Cecily Brown
The Spoils, 2020
Gouache and watercolor on paper
40.6 x 50.8 cm
Cecily Brown. Pronkstilleven
17 September – 30 October 2021
Gladstone Gallery, Brussels
Cecily Brown
Pronkstilleven, 2020-2021
Pastel on paper
80 x 120.7 cm
[from the pressrelease]
Taking inspiration from pronkstilleven, a 17th-century Flemish style of still-life painting, Brown presents a series of drawings, pastels, and watercolors that celebrate a local art historical tradition through her singular and multifaceted approach to artmaking.

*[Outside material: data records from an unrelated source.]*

/-- [folklore] **THE MEMBER DECOMPOSITION** (member `n+2`, `N = Lc^{n+2}`, every `n`; entrywise, as ONE kernel equation): an2's third jet is
the SUM of the third-jet functionals of the `2n+5` weighted pieces of `Sc_succ_channels` — Wilson, level-0 (V-H) (pushed `n+1` times),
level-0 Λ, top border, top Λ, and for each lower level `m+1` (`m < n`) the pushed border increment and the Λ increment — each in EXACTLY the
shape consumed by `e3W_unit_split` (at `n+1`), `e3VH0_unit_split`/`e3Lam0_unit_split` (`k = n+1`), `e3VHTop_unit_split`/`e3LamTop_unit_split`
(`ℓ = n+1`) and `e3VH_unit_split`/`e3Lam_unit_split` (`ℓ = m+1`, `k = n−m`, `p = n+1+1` by `omega`).  This is the D-S3-1∕D-S3-2 term list
as a theorem: `M^{2(d+1)}·e3Of` is the sum of `2n+5` displayed unit sandwiches with displayed residual powers.  (tsum additivity under
the slice summabilities of `e3OfS_finset_sum`; nothing estimated.) -/
theorem e3Of_succ_succ_decomp (hLc : 1 ≤ Lc) (cE cVH cΛ : ℝ) (n : ℕ) (κ' : Fin (d + 1)) (u' x' z' : Fin (d + 1) → ℤ) (a b : Fib d) :
    e3Of d Lc cE cVH cΛ (n + 1 + 1) κ' u' x' z' a b =
      e3OfS (Lc ^ (n + 1 + 1)) (fun κ u => (cE * ((Lc : ℝ) ^ (d + 1)) ^ (n + 1)) • wilsonA d κ u) κ' u' x' z' a b +
      e3OfS (Lc ^ (n + 1 + 1)) (fun κ u => (((Lc : ℝ) ^ (d + 1)) ^ (n + 1) * cVH) • pushSum Lc (Lc ^ (n + 1)) (mfNeg (vhS d Lc κ u)))
        κ' u' x' z' a b +
      e3OfS (Lc ^ (n + 1 + 1)) (fun κ u => (((Lc : ℝ) ^ (d + 1)) ^ (n + 1) * cΛ) •
        SLam Lc (lamCoeffOf (KInv (N := Lc) (d := d)) Lc) (fun μ y => hessFF Lc μ y) κ u) κ' u' x' z' a b +
      e3OfS (Lc ^ (n + 1 + 1)) (fun κ u => (cVH * ((Lc : ℝ) ^ (n + 1)) ^ (d + 2)) • borderInc d Lc (Lc ^ (n + 1)) κ u) κ' u' x' z' a b +
      e3OfS (Lc ^ (n + 1 + 1)) (fun κ u => (cΛ * ((Lc : ℝ) ^ (n + 1)) ^ (2 * d + 4)) • lagrInc d Lc (Lc ^ (n + 1)) (Lc ^ (n + 1 + 1)) κ u)
        κ' u' x' z' a b +
      ∑ m ∈ Finset.range n,
        (e3OfS (Lc ^ (n + 1 + 1)) (fun κ u => (((Lc : ℝ) ^ (d + 1)) ^ (n - m) * (cVH * ((Lc : ℝ) ^ (m + 1)) ^ (d + 2))) •
            pushSum (Lc ^ (m + 1 + 1)) (Lc ^ (n - m)) (borderInc d Lc (Lc ^ (m + 1)) κ u)) κ' u' x' z' a b +
          e3OfS (Lc ^ (n + 1 + 1)) (fun κ u => (((Lc : ℝ) ^ (d + 1)) ^ (n - m) * (cΛ * ((Lc : ℝ) ^ (m + 1)) ^ (2 * d + 4))) •
            lagrInc d Lc (Lc ^ (m + 1)) (Lc ^ (m + 1 + 1)) κ u) κ' u' x' z' a b) := by
  have hW := loc_smul (cE * ((Lc : ℝ) ^ (d + 1)) ^ (n + 1)) (loc_wilsonA (d := d))
  have hV0 := loc_smul (((Lc : ℝ) ^ (d + 1)) ^ (n + 1) * cVH) (loc_push (M := Lc) (BalabanStepJetsSucc.one_le_pow_Lc (Lc := Lc) (n + 1)) (loc_vh0 (d := d) hLc))
  have hL0 := loc_smul (((Lc : ℝ) ^ (d + 1)) ^ (n + 1) * cΛ) (loc_lam0 (d := d) hLc)
  have hBt := loc_smul (cVH * ((Lc : ℝ) ^ (n + 1)) ^ (d + 2)) (loc_borderInc (d := d) hLc (Lc ^ (n + 1)))
  have hLt := loc_smul (cΛ * ((Lc : ℝ) ^ (n + 1)) ^ (2 * d + 4)) (loc_lagrInc (d := d) hLc n)
  have hBm : ∀ m : ℕ, ∃ C δ : ℝ, 0 < δ ∧ LocStencil (fun κ u => (((Lc : ℝ) ^ (d + 1)) ^ (n - m) * (cVH * ((Lc : ℝ) ^ (m + 1)) ^ (d + 2))) •
      pushSum (Lc ^ (m + 1 + 1)) (Lc ^ (n - m)) (borderInc d Lc (Lc ^ (m + 1)) κ u)) C δ := fun m =>
    loc_smul _ (loc_push (M := Lc ^ (m + 1 + 1)) (BalabanStepJetsSucc.one_le_pow_Lc (Lc := Lc) (n - m)) (loc_borderInc (d := d) hLc (Lc ^ (m + 1))))
  have hLm : ∀ m : ℕ, ∃ C δ : ℝ, 0 < δ ∧ LocStencil (fun κ u => (((Lc : ℝ) ^ (d + 1)) ^ (n - m) * (cΛ * ((Lc : ℝ) ^ (m + 1)) ^ (2 * d + 4))) •
      lagrInc d Lc (Lc ^ (m + 1)) (Lc ^ (m + 1 + 1)) κ u) C δ := fun m => loc_smul _ (loc_lagrInc (d := d) hLc m)
  have hsum : ∀ m ∈ Finset.range n, ∃ C δ : ℝ, 0 < δ ∧ LocStencil (fun κ u =>
      (((Lc : ℝ) ^ (d + 1)) ^ (n - m) * (cVH * ((Lc : ℝ) ^ (m + 1)) ^ (d + 2))) •
          pushSum (Lc ^ (m + 1 + 1)) (Lc ^ (n - m)) (borderInc d Lc (Lc ^ (m + 1)) κ u) +
        (((Lc : ℝ) ^ (d + 1)) ^ (n - m) * (cΛ * ((Lc : ℝ) ^ (m + 1)) ^ (2 * d + 4))) •
          lagrInc d Lc (Lc ^ (m + 1)) (Lc ^ (m + 1 + 1)) κ u) C δ := fun m _ => loc_add (hBm m) (hLm m)
  have hS := loc_sum (Finset.range n) _ hsum
  rw [e3Of_succ_eq_e3OfS, Sc_succ_channels]
  rw [e3OfS_add (loc_add (loc_add (loc_add (loc_add hW hV0) hL0) hBt) hLt) hS,
    e3OfS_add (loc_add (loc_add (loc_add hW hV0) hL0) hBt) hLt, e3OfS_add (loc_add (loc_add hW hV0) hL0) hBt,
    e3OfS_add (loc_add hW hV0) hL0, e3OfS_add hW hV0, e3OfS_finset_sum (Finset.range n) _ hsum]
  congr 1
  exact Finset.sum_congr rfl fun m _ => e3OfS_add (hBm m) (hLm m) κ' u' x' z' a b
/-
Copyright: statement-level skeleton of a published paper (lit-balaban cell, Phase-2 proof seat p25, gen 18). No proof
claims beyond what the kernel checks below.
-/
import Literature.MathematicalPhysics.QuantumFieldTheory.BalabanImbrieJaffe1984to88.BIJ88WalkWeights312

/-!
# `BalabanImbrieJaffe1984to88.BIJ88WalkTermCount312` — T. Bałaban, J. Imbrie, A. Jaffe, *Effective action and cluster
properties of the abelian Higgs model*, Commun. Math. Phys. **114** (1988) 257–315 [BalabanImbrieJaffe1988], §5.14
p. 310–312 [PDF 54–56], verbatim: *"We give random walk expansions for the propagators … The leading terms … we
transform further. The others, localized in region X, have a factor of e^{−cr(e_k)|X|}"*, *"After sufficiently many
integrations by parts, all components of X will be complete"*, *"It is now a standard exercise to estimate the
expansion"* — **SUMMING OVER THE TERMS OF THE EXPANSION WITH THE COVARIANCE SPLIT, THE RANDOM-WALK PIECES WEIGHTED**
(p25 gen 18).  The number of pieces `|P|` (the terms of the random-walk expansion) must never be COUNTED — they are
SUMMED with weights `ρ p ≥ 0` (e.g. `ρ p = B p · e^{a·#reg p}`, finite by the convergence of the random-walk expansion):
along a run, `Σ_{o} (Π_{p ∈ o.dp} ρ p) · W^{rpot o} ≤ W^{rpot g}` as soon as `(Σ_p ρ p) · (#alternatives) ≤ W`, `W ≥ 1`
(`run_wsum_le`, the weighted form of gen 17's `run_wcount_le`); along the expansion the potential telescopes and
`Σ_{t ∈ expand done rest} Π_{X ∈ blocks ∪ remainder components} Π_{p ∈ X.pcs} ρ p ≤ W^{Φ(done,rest)} · Π_{h ∈ done} Π_{p ∈ h.pcs} ρ p`
(`expand_wsum_le`); combined with the weight invariant of `BIJ88WalkWeights312`: the ℓ¹ NORM OF THE WHOLE EXPANSION
`Σ_t |coef_t|·Π‖dirs_t‖·e^{a·Σ_{walk pieces of t} #reg} ≤ ((Σ_p B p e^{a #reg p})·(Φ₀ + Σ_m|legs m|))^{Φ₀(K)}` for
couplings `|c m| ≤ 1` (`expand_l1_le`).

statement-level skeleton of published theorems with citation tags; proofs where landed; nothing here is a claim
about the Yang–Mills mass gap

PDF held: `paper:balaban1988-cmp114-bij-abelian-higgs-effective-action` (journal page = PDF page + 256); p. 310–312 =
PDF 54–56 (`p0054.txt` L24–31, `p0055.txt` L23–38, `p0056.txt` L1–25 re-read this session, 2026-08-22).

CITATION HEADER (lean-in-tree rule).  lit-balaban cell (HOME `run/shared/lean/pub/lit-balaban/`), Phase 2, seat p25
gen 18; row **C2.Claim@312** of `HOME/lit-balaban-r16/ROWS-C2-part2.md` (owner r16, referee ref-5; head
`BIJ88Sect5StatementsPart4.Ineq312` untouched).  USED BY NAME, nothing restated: `BIJ88WalkRun311.{run, rpot, pristine,
WGrp, WOut, rpot_*}`, `BIJ88WalkRunEnv311.{run_rest_subset, run_done_le, run_pcs_eq}`, `BIJ88WalkExpansion311.{expand,
WTerm, oact}`, `BIJ88WalkWeights312.{wt, tsize, run_weight, expand_weight}` (this seat and generation),
`BIJ88LabelledRun311.{sum_map_bind, sum_map_fbind, sum_map_mbind, mbind}` (p25 gen 16), `BIJ88VertexComponents311.maxArity`.

## What is proved (0 `sorry`, standard axioms, no new `Prop` facts; definitions with bodies: `pot`, `pw`)

* §1 **`run_wsum_le`** (the weighted count along a run), `run_rpot_le` (the potential only decreases).
* §2 `pot` (the potential `Φ(done,rest) = Σ_{h∈done}|pend h| + Σ_{j∈rest}(|obs j|+1+M·maxArity)`), `rpot_pristine_le_pot`,
  `expand_pot_key` (telescoping), `pw` (the piece weight of a component `Π_{p∈pcs} ρ p`), **`expand_wsum_le`**,
  `expand_wsum_init_le`.
* §3 **`expand_l1_le`**: the ℓ¹ norm of the integration by parts of a product of observables with the random-walk
  regions exponentially weighted.
HONEST SCOPE: (a) the count of the alternatives per step is GLOBAL (all pending legs, all observables, all vertices:
`W ≥ (Σρ)·(Φ₀ + Σ_m|legs m|)`) — print's locality of `C_loc` (alternatives within `O(r(e_k))`) is not used, so the
constant depends on the total number of legs `Φ₀(K)` of the FIXED finite family `K` of observables, as print's `c(F(X))`
may; (b) `ρ`, `B`, `a` are data (the convergence of the random-walk expansion `Σ_p B p e^{a #reg p} < ∞` is the
hypothesis, not derived); (c) no analytic factor; (d) contraction-graph components; (e) no `Ineq312` binder.  NOT summit
progress; NOT continuum; NOT Clay.  Imports `BIJ88WalkWeights312` only; modifies nothing.
-/

noncomputable section

namespace Literature.MathematicalPhysics.QuantumFieldTheory.BalabanImbrieJaffe1984to88.BIJ88WalkTermCount312

open Classical Matrix Finset
open scoped BigOperators
open BIJ88VertexComponents311 (maxArity length_legs_le)
open BIJ88LabelledRun311 (fbind mbind mem_mbind sum_map_bind sum_map_fbind sum_map_mbind)
open BIJ88WalkRun311 BIJ88WalkRunEnv311 BIJ88WalkExpansion311 BIJ88WalkWeights312

variable {S : Type} [Fintype S] {ι : Type} [Fintype ι] {κ : Type} [LinearOrder κ] {P : Type} [Fintype P]

/-! ## §1  The weighted count along a run -/

section Run

variable {Cov : P → Matrix S S ℝ} {trig : P → Bool} {f : S → ℝ} {c : ι → ℝ} {legs : ι → List (S → ℝ)}
  {obs : κ → List (S → ℝ)} {M : ℕ} {ρ : P → ℝ}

Typically comprised of fruits, vegetables, game, flowers, and other household objects, pronkstilleven paintings were meant to signify the wealth and excessive abundance of the aristocratic class during the 1600s. Frans Snyders, an early and influential figure from this artistic movement, excelled at creating these hyperrealist, ornate settings. Similar to Brown’s larger-scale paintings, the pastels in this show take motifs from existing imagery, primarily the still life paintings of Snyders, which she transforms into entirely new works that admiringly riff off of the preceding visual material. Drawing is an integral yet lesser known component of her work, which has recently been the subject of public and museum exhibitions. Unlike the 19th-century practice of creating esquisses, or preparatory drawings and oil sketches for larger paintings, Brown’s drawings on paper are finished works unto themselves, and provide striking insights into her intuitive artmaking process. The artist notes that in order to learn an image, she takes photographs and images of paintings and copies them, however, while employing the visual language she has developed throughout her career.